◆ PROBLEM TO SOLVE
Working from the entries below, give again each line from the first through the one containing "(seq.; = ToC Lemma 7.1), after", exactly and with nothing else.
###
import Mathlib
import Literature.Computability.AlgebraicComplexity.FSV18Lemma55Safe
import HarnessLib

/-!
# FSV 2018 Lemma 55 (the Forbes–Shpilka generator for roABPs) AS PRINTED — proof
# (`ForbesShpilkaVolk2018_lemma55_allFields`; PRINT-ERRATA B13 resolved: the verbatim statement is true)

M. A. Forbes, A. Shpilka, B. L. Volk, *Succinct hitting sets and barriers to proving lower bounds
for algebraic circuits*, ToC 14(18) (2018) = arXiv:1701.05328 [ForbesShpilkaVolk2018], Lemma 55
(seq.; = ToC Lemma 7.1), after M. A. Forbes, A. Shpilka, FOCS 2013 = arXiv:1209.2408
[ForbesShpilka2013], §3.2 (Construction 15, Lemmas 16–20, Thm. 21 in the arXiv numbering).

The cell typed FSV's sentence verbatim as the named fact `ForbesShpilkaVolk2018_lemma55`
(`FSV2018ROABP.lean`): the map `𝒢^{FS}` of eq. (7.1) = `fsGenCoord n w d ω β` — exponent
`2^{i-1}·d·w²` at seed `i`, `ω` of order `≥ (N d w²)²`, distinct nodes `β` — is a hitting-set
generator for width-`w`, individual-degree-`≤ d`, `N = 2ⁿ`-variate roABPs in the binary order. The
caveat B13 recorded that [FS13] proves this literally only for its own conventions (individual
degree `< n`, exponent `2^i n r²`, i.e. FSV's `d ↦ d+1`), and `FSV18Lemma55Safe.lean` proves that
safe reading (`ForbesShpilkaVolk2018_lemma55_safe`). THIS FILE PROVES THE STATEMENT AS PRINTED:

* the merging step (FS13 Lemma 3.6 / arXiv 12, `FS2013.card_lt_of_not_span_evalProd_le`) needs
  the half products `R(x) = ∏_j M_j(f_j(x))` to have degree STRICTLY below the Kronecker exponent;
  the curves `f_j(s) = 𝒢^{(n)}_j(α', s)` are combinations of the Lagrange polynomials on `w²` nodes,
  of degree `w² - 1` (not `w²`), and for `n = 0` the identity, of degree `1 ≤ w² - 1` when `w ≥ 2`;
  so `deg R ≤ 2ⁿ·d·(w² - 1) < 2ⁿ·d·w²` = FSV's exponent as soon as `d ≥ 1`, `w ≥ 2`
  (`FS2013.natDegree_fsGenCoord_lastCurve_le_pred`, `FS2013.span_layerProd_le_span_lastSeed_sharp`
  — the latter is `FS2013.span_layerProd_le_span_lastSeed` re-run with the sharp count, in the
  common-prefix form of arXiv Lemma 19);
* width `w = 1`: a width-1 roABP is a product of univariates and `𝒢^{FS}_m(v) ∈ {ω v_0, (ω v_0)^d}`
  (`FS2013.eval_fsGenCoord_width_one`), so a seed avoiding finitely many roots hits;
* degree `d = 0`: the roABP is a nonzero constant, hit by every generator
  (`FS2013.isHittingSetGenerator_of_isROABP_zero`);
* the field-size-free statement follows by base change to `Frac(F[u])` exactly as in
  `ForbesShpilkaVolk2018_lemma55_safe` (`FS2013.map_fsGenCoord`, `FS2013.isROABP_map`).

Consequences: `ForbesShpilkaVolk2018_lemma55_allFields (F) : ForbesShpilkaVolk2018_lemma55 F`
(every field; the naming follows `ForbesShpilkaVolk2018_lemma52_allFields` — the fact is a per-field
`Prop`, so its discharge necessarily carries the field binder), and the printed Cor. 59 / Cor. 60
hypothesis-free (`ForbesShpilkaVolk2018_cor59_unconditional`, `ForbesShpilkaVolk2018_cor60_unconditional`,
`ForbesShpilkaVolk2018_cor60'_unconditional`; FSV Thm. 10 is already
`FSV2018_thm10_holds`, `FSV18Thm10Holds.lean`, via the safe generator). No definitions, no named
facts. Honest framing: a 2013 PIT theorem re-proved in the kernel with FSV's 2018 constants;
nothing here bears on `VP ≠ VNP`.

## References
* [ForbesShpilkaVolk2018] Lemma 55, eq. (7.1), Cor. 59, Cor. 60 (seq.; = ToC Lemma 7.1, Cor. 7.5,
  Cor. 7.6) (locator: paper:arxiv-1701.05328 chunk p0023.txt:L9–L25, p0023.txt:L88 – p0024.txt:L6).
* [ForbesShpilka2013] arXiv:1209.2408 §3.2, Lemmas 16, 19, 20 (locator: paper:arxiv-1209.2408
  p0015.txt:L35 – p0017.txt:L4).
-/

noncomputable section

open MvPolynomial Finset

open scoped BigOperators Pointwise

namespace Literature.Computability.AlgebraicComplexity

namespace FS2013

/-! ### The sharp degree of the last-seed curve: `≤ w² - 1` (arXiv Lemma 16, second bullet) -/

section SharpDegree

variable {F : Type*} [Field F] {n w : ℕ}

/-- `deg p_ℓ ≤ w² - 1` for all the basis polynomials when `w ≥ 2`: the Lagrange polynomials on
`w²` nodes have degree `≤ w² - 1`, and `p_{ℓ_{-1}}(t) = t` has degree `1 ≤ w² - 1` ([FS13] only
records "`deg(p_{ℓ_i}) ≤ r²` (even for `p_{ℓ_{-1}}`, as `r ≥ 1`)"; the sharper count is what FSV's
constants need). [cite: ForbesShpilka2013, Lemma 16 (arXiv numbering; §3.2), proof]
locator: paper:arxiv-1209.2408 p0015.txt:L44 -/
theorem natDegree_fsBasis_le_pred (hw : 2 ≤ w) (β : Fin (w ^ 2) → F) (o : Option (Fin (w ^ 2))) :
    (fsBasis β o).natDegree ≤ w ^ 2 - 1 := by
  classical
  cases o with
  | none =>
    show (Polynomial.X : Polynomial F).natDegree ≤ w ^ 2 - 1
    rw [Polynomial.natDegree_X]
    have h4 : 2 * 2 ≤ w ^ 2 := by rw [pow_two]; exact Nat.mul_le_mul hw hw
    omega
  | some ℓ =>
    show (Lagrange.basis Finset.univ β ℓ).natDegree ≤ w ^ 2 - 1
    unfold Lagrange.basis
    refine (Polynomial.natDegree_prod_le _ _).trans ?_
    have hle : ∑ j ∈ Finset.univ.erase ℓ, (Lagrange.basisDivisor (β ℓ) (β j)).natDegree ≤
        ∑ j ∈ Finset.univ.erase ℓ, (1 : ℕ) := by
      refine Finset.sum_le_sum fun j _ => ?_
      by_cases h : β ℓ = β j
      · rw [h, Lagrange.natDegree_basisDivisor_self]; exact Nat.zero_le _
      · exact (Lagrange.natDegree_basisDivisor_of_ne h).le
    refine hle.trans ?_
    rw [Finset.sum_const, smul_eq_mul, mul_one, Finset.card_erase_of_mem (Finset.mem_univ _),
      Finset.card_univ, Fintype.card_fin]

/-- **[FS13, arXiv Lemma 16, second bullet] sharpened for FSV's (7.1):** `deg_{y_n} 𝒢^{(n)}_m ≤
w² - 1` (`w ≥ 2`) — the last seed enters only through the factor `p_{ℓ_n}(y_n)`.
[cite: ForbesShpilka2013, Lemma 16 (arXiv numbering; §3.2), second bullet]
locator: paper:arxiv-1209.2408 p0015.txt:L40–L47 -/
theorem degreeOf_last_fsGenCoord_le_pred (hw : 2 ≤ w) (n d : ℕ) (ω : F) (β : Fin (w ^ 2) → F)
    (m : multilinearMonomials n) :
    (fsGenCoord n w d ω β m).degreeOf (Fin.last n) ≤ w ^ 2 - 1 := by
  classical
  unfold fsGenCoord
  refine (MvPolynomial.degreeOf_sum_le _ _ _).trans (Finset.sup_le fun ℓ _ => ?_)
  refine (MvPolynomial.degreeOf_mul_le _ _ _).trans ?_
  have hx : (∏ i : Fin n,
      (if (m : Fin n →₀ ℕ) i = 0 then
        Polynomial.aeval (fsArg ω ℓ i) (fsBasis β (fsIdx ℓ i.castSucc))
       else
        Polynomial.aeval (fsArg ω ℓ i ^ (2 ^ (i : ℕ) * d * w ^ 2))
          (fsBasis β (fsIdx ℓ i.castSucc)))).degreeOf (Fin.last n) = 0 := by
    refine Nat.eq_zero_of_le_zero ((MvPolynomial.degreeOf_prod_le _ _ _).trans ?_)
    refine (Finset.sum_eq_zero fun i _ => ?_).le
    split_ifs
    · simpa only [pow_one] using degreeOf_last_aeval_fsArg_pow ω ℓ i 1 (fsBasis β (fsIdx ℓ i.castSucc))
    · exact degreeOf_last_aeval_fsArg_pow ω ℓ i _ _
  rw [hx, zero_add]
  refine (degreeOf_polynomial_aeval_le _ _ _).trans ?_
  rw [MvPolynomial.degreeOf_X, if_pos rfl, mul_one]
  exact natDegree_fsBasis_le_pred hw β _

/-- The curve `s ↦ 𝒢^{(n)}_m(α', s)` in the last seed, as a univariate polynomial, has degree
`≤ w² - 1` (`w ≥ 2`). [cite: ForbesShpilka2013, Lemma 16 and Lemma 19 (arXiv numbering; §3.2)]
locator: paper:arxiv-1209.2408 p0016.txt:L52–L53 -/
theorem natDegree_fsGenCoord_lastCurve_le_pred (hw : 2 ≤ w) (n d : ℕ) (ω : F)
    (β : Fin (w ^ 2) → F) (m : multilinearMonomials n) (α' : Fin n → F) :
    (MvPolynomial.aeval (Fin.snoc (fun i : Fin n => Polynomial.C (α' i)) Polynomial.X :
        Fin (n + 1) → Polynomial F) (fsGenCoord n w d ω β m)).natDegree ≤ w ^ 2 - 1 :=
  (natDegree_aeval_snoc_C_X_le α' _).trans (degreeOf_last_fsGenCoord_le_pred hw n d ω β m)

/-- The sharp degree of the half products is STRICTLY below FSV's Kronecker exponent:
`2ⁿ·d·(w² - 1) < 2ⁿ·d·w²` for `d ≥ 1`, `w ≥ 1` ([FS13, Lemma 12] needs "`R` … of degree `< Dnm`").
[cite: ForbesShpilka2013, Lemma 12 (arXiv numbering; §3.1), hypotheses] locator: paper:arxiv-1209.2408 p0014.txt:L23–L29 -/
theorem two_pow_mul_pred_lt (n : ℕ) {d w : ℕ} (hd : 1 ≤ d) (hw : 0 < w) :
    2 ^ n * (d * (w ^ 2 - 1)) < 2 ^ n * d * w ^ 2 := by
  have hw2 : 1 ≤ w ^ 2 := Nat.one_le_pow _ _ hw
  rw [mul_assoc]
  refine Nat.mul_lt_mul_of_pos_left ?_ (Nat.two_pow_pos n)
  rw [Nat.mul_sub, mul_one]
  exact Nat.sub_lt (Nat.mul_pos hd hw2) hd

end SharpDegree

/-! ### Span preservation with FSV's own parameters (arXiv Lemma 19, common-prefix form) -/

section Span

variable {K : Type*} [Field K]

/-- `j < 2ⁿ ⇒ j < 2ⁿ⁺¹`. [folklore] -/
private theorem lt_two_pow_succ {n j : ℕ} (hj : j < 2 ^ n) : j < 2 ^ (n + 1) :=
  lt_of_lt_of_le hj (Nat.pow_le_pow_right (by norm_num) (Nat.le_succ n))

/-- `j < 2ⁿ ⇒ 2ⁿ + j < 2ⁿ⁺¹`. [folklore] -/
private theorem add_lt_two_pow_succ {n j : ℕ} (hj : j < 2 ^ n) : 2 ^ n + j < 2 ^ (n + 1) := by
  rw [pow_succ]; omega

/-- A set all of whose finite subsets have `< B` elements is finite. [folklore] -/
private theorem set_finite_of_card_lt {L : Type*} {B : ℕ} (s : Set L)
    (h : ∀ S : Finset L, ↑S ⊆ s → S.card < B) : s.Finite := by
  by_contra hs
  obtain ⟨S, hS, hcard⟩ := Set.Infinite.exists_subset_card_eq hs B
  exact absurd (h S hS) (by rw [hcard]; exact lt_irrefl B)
###
◆ ANSWER BELOW
import Mathlib
import Literature.Computability.AlgebraicComplexity.FSV18Lemma55Safe
import HarnessLib

/-!
# FSV 2018 Lemma 55 (the Forbes–Shpilka generator for roABPs) AS PRINTED — proof
# (`ForbesShpilkaVolk2018_lemma55_allFields`; PRINT-ERRATA B13 resolved: the verbatim statement is true)

M. A. Forbes, A. Shpilka, B. L. Volk, *Succinct hitting sets and barriers to proving lower bounds
for algebraic circuits*, ToC 14(18) (2018) = arXiv:1701.05328 [ForbesShpilkaVolk2018], Lemma 55
(seq.; = ToC Lemma 7.1), after M. A. Forbes, A. Shpilka, FOCS 2013 = arXiv:1209.2408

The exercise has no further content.